DENVER (AP) – Haute couture gowns worn by the likes of Elizabeth Taylor, Marilyn Monroe, Jennifer Lawrence and Rihanna are now on view at the Denver Art Museum.
The museum’s new exhibition, “Dior: From Paris to the World,” opened Monday and will run through early March. It is the first major Dior retrospective in the United States, and it features seven decades of decadent looks.
Christian Dior exploded onto the fashion scene in the late ’40s.
“Christian Dior really did a big revolution with his ‘New Look,’” said Florence Müller, Avenir Foundation curator of textile art and fashion at the Denver Art Museum.
Dior’s vision of fashion was a departure from the times, when the trend was “still about this silhouette of the war, very masculine, very boxy,” Müller said.
“He reinvented femininity through a line (that was) very curvy, very charming, very romantic,” Müller said. “It was really a rebuild of the traditional vision on femininity, but in a very contemporary manner and the spirit of the ’50s ... linked with this idea of a world that was rebuilding after the second World War.”
Müller put together a Dior exhibition in Paris last year.

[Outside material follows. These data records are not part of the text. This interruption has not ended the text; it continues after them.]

import Summits.BirchSwinnertonDyer.BirchSwinnertonDyer.Theorems.KolyvaginDepthDoorDepthTableKuriharaDecisiveTriple5077a1
import Summits.BirchSwinnertonDyer.BirchSwinnertonDyer.Theorems.KolyvaginDepthDoorDepthTableSteinWuthrichRankThree5077a1Exact
import HarnessLib

/-!
# Route `KolyvaginDepthDoor`, crux `KolyvaginDepthSupplyKN` (stmt-BirchSwinnertonDyer-22820) —
# DEPTH TABLE v23, RANK THREE: THE TWO DOORS AGREE AT `5077a1` @ `7`, BY NAME — Stein–Wuthrich 2013 Thm. 1.1 (the
# cyclotomic λ-door: `Ш(5077a1/ℚ)[7] = 0`) and Sakamoto 2022 (the Kurihara door at the decisive triple) PREDICT the tree's
# kit record: `δ̃_{113·211·463}(5077a1)` is a `7`-adic unit (recorded: `δ̃ ≡ 3 (mod 7)`, `cert_5077a1_s4`)

Helper file of the lead prover of line `levelone` (kdd-p1 g27; `--supports stmt-BirchSwinnertonDyer-22820 --as helper`);
it closes nothing and BSD is NOT proved by it.

The route's thesis pairs two non-equivalent per-curve criteria for `corank Ш(E)[p^∞] = 0` at rank `≥ 2` — the λ-door
(Stein–Wuthrich 2013) and the depth door (Kolyvagin / Kurihara) — «whose per-curve AGREEMENT is a falsifiable instrument
row». v23 (`…KuriharaDecisiveTriple5077a1`) made the E-side of the first RANK-THREE row two-way at the recorded depth-three
level: «`Ш(5077a1)[7] = 0` ⟺ unit `δ̃_{11039309}`». This file composes it with Stein–Wuthrich BY NAME on the literal
integral model (`N = 5077 ≤ 30 000`, non-CM by the multiplicative prime `5077`, `rank = 3 ≥ 2` in the kernel, `7` good
ordinary, `ρ̄_{E,7}` onto — all kernel certificates of `…DecisiveTriple5077a1Cert`): GRANTED SW Thm. 1.1 and the Kurihara-side
named facts, the mod-`7` Kurihara number of `5077a1` at `113·211·463` is a unit for every admissible datum — which is what the
kit job `j124607` recorded (`δ̃ ≡ 3`). A recorded ZERO there would have refuted the conjunction of the named facts. §1:
`not_hasCM_int`, `conductorNorm_int` (the two SW side conditions on the literal model); §2:
`sha_inf_torsionBy_seven_eq_bot_of_steinWuthrich`, `kuriharaUnit_7_11039309_of_steinWuthrich`. CONDITIONAL on the named
facts displayed (`hSW`; `hKim`, `hnf`, `hMaz`, `hSakR`); per curve; nothing class-wide; BSD is NOT proved by any of this.

References: [SteinWuthrich2013] Thm. 1.1 (p. 1758); [Sakamoto2022pSelmer] Lemma 4.4, Lemma 4.6 (1); [Kim2022StructureSelmer]
Thm. 1.11; [BuhlerGrossZagier1985] §1; [CremonaAlgorithms1997] Table 1 (5077a1); [SilvermanATAEC1994] Thm. II.6.4.
-/

set_option linter.dupNamespace false

noncomputable section

open scoped Classical NumberField

namespace Summit.BirchSwinnertonDyer.BirchSwinnertonDyer.Theorems.KolyvaginDepthDoor

open Literature.NumberTheory.EllipticCurves Literature.NumberTheory.EllipticCurves.ModularForms
  WeierstrassCurve NumberField IsDedekindDomain
open Summit.BirchSwinnertonDyer.BirchSwinnertonDyer.Theorems
open Summit.BirchSwinnertonDyer.BirchSwinnertonDyer.Rank2Observatory
open Summit.BirchSwinnertonDyer.BirchSwinnertonDyer.Rank1Residual (IntModel.hasMultiplicativeReductionAtPrime_of_intModel)

namespace C5077a1

/-! ## §1 The two Stein–Wuthrich side conditions on the literal integral model -/

/-- **`5077a1` (literal model `[0,0,1,−7,6]`) is not CM**: multiplicative reduction at `5077` (`5077 ∣ Δ = 5077`,
`5077 ∤ c₄ = 336`), while a CM curve over `ℚ` has no multiplicative prime. [cite: SilvermanATAEC1994, Thm. II.6.4 (PDF p. 148)]
[cite: CremonaAlgorithms1997, Table 1 (5077a1)] -/
theorem not_hasCM_int :
    haveI := isElliptic_c5077a1;
    ¬ ((⟨0, 0, 1, -7, 6⟩ : WeierstrassCurve ℤ).map (Int.castRingHom ℚ)).HasCM := by
  haveI := isElliptic_c5077a1
  haveI := isGloballyMinimal_c5077a1
  haveI := Fact.mk (by norm_num : Nat.Prime 5077)
  intro hCM
  exact not_hasMultiplicativeReductionAtPrime_of_hasCM _ hCM 5077
    (IntModel.hasMultiplicativeReductionAtPrime_of_intModel intModel_int 5077 (by decide +kernel) (by decide +kernel))

/-- **`N(5077a1) = 5077`** on the literal model (semistable: `gcd(Δ, c₄) = gcd(5077, 336) = 1`, `N = rad Δ = 5077`).
[cite: CremonaAlgorithms1997, Table 1 (5077a1)] [cite: Silverman1994, IV.10.2 (a),(b)] -/
theorem conductorNorm_int :
    haveI := isElliptic_c5077a1;
    ((⟨0, 0, 1, -7, 6⟩ : WeierstrassCurve ℤ).map (Int.castRingHom ℚ)).conductorNorm ℤ = 5077 := by
  haveI := isElliptic_c5077a1
  have hbc : (⟨0, 0, 1, -7, 6⟩ : WeierstrassCurve ℤ).map (Int.castRingHom ℚ) =
      (⟨0, 0, 1, -7, 6⟩ : WeierstrassCurve ℤ).baseChange ℚ := by
    ext <;> simp [WeierstrassCurve.baseChange, WeierstrassCurve.map]
  haveI : ((⟨0, 0, 1, -7, 6⟩ : WeierstrassCurve ℤ).baseChange ℚ).IsElliptic := by rw [← hbc]; infer_instance
  rw [hbc]
  refine BurungaleSkinner2023.conductorNorm_baseChange_int_of_isCoprime _
    (by rw [Int.isCoprime_iff_gcd_eq_one]; decide +kernel) (k := 1) ?_ (by decide +kernel) (by decide +kernel)
  rw [Nat.squarefree_iff_nodup_primeFactorsList (by norm_num)]; simp

/-! ## §2 Stein–Wuthrich ⟹ the recorded Kurihara unit -/

/-- **`Ш(5077a1/ℚ)[7] = 0` BY NAME (Stein–Wuthrich 2013 Thm. 1.1) on the literal model**, all side conditions kernel
certificates: non-CM (`not_hasCM_int`), `2 ≤ 3 = rank` (KERNEL-2DESC-CL `Rank2Observatory.C5077a1.mordellWeilRank_eq_three`),
`N = 5077 ≤ 30 000` (`conductorNorm_int`), `7` good ordinary (`goodOrdinary_7`), `ρ̄_{E,7}` onto (`hasSurjectiveModNGaloisRep_7`).
CONDITIONAL on `hSW`; per curve; BSD is not proved by it. [cite: SteinWuthrich2013, Thm. 1.1 (p. 1758)] -/
theorem sha_inf_torsionBy_seven_eq_bot_of_steinWuthrich
    (hSW : SteinWuthrich2013_sha_inf_torsionBy_eq_bot_of_two_le_rank) :
    haveI := isElliptic_c5077a1; haveI := Fact.mk (by norm_num : Nat.Prime 7);
    (((⟨0, 0, 1, -7, 6⟩ : WeierstrassCurve ℤ).map (Int.castRingHom ℚ)).sha ⊓
      AddSubgroup.torsionBy ((⟨0, 0, 1, -7, 6⟩ : WeierstrassCurve ℤ).map (Int.castRingHom ℚ)).galH1 ((7 : ℕ) : ℤ) :
      AddSubgroup _) = ⊥ := by
  haveI := isElliptic_c5077a1
  haveI := isGloballyMinimal_c5077a1
  haveI := Fact.mk (by norm_num : Nat.Prime 7)
  exact hSW _ not_hasCM_int
    (by rw [Summit.BirchSwinnertonDyer.BirchSwinnertonDyer.Rank2Observatory.C5077a1.mordellWeilRank_eq_three]; norm_num)
    (by rw [conductorNorm_int]; norm_num) 7 (by norm_num) (by norm_num) goodOrdinary_7.1 goodOrdinary_7.2
    hasSurjectiveModNGaloisRep_7

/-- **THE TWO DOORS AGREE AT `5077a1` @ `7`: Stein–Wuthrich ⟹ a UNIT mod-`7` Kurihara number at the recorded depth-three
level `11039309 = 113·211·463`** (for every datum `D` at level `N_E` with `7 ∤ c_D` and the period transfer): SW Thm. 1.1
(`sha_inf_torsionBy_seven_eq_bot_of_steinWuthrich`) fed into the `⟹` direction of v23's two-way theorem
`sha_inf_torsionBy_eq_bot_iff_kuriharaClaim_7_11039309` (Sakamoto at depth three + the kernel localisation matrix of
`(1,0), (2,0), (0,2)`). The kit record `cert_5077a1_s4` found `δ̃ ≡ 3 (mod 7)` there: the prediction holds. CONDITIONAL on
`hSW`, `hKim`, `hnf`, `hMaz`, `hSakR` BY NAME; per curve; BSD is not proved by it. [cite: SteinWuthrich2013, Thm. 1.1 (p. 1758)]
[cite: Sakamoto2022pSelmer, Lemma 4.4, Lemma 4.6 (1)] [cite: CremonaAlgorithms1997, Table 1 (5077a1)] -/
theorem kuriharaUnit_7_11039309_of_steinWuthrich
    (hSW : SteinWuthrich2013_sha_inf_torsionBy_eq_bot_of_two_le_rank)
    (hKim : Kim2022_card_selmerGroup_le_pow_of_kuriharaNumber_ne_zero)
    (hnf : exists_isNewformOf) (hMaz : mazur_not_dvd_maninConstant_of_odd)
    (hSakR : Sakamoto2022_kuriharaNumber_ne_zero_of_localizationInjective) :
    haveI := isElliptic_c5077a1; haveI := isGloballyMinimal_c5077a1;
      haveI : NeZero (((⟨0, 0, 1, -7, 6⟩ : WeierstrassCurve ℤ).map (Int.castRingHom ℚ)).conductorNorm ℤ) := neZero_conductorNorm_of_isElliptic _;
      haveI := Fact.mk (by norm_num : Nat.Prime 7);
    ∀ (D : ModularParametrizationData ((⟨0, 0, 1, -7, 6⟩ : WeierstrassCurve ℤ).map (Int.castRingHom ℚ)) (((⟨0, 0, 1, -7, 6⟩ : WeierstrassCurve ℤ).map (Int.castRingHom ℚ)).conductorNorm ℤ)), ¬ ((7 : ℕ) : ℤ) ∣ D.maninConstant →
      (∃ u : ℚ, ‖(u : ℚ_[7])‖ = 1 ∧ ((⟨0, 0, 1, -7, 6⟩ : WeierstrassCurve ℤ).map (Int.castRingHom ℚ)).realPeriodRat = u * plusPeriod D.f) →
      ∃ ψ : (q : ℕ) → (ZMod q)ˣ →* Multiplicative (ZMod 7),
        (∀ q ∈ (11039309 : ℕ).primeFactors, Function.Surjective (ψ q)) ∧ kuriharaNumber D.f 7 11039309 ψ ≠ 0 :=
  (sha_inf_torsionBy_eq_bot_iff_kuriharaClaim_7_11039309 hKim hnf hMaz hSakR).mp
    (sha_inf_torsionBy_seven_eq_bot_of_steinWuthrich hSW)

end C5077a1

end Summit.BirchSwinnertonDyer.BirchSwinnertonDyer.Theorems.KolyvaginDepthDoor

end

But her vision for the Denver show was different, focusing instead on Dior’s expansion into the Americas and dresses worn by his North and South American clients. There are more than 200 dresses in the Denver show, many that have never been exhibited before.
The American fashion press went crazy over Dior’s first collection, Müller said, particularly the Harper’s Bazaar editor Carmel Snow.
“She designate(d) his first collection, ‘The New Look,’” Müller said.
Snow called American buyers and told them, “there is something happening in Paris. It’s crazy. You have to buy Christian Dior,” Müller said.
“And suddenly, within minutes, he became famous.”
Christian Dior died at age 52 in 1957, leaving him as the head of his own fashion house for only a decade.
For the Denver retrospective, Müller constructed a story of the brand over time of how Dior’s vision endured, and evolved, as subsequent directors took over. There are pieces designed by Yves Saint Laurent, the first to run the label after Dior’s death.
Müller organized a retrospective of Laurent as well at the Denver Art Museum in 2012. Laurent “invented a new way of shaping the feminine body,” she said.
French fashion designer Marc Bohan succeeded Laurent. Bohan’s well-received first Dior collection was deemed the “Slim Line” for its trim silhouette. Gianfranco Ferré brought a postmodernist flair to the House of Dior in the late ’80s through the mid ’90s. The exhibition also showcases looks from contemporary Dior leaders John Galliano, Raf Simons and Maria Grazia Chiuri.
Chiuri, appointed in 2016, is the current and first female director of Dior.
“Maria Grazia Chiuri is really speaking about the powerful woman,” Müller said of Chiuri’s collection. “(It’s) this idea that woman can be powerful and also very beautiful and very feminine.”
For Müller, this isn’t just about seeing pretty clothes. She said fashion, with its intense artistry, belongs in major art museums. The exhibition is full of videos and documents, which show the extensive research and process that goes into making a single dress.
“This is also one of the goals of the exhibition, to show that it’s a serious work,” Müller said.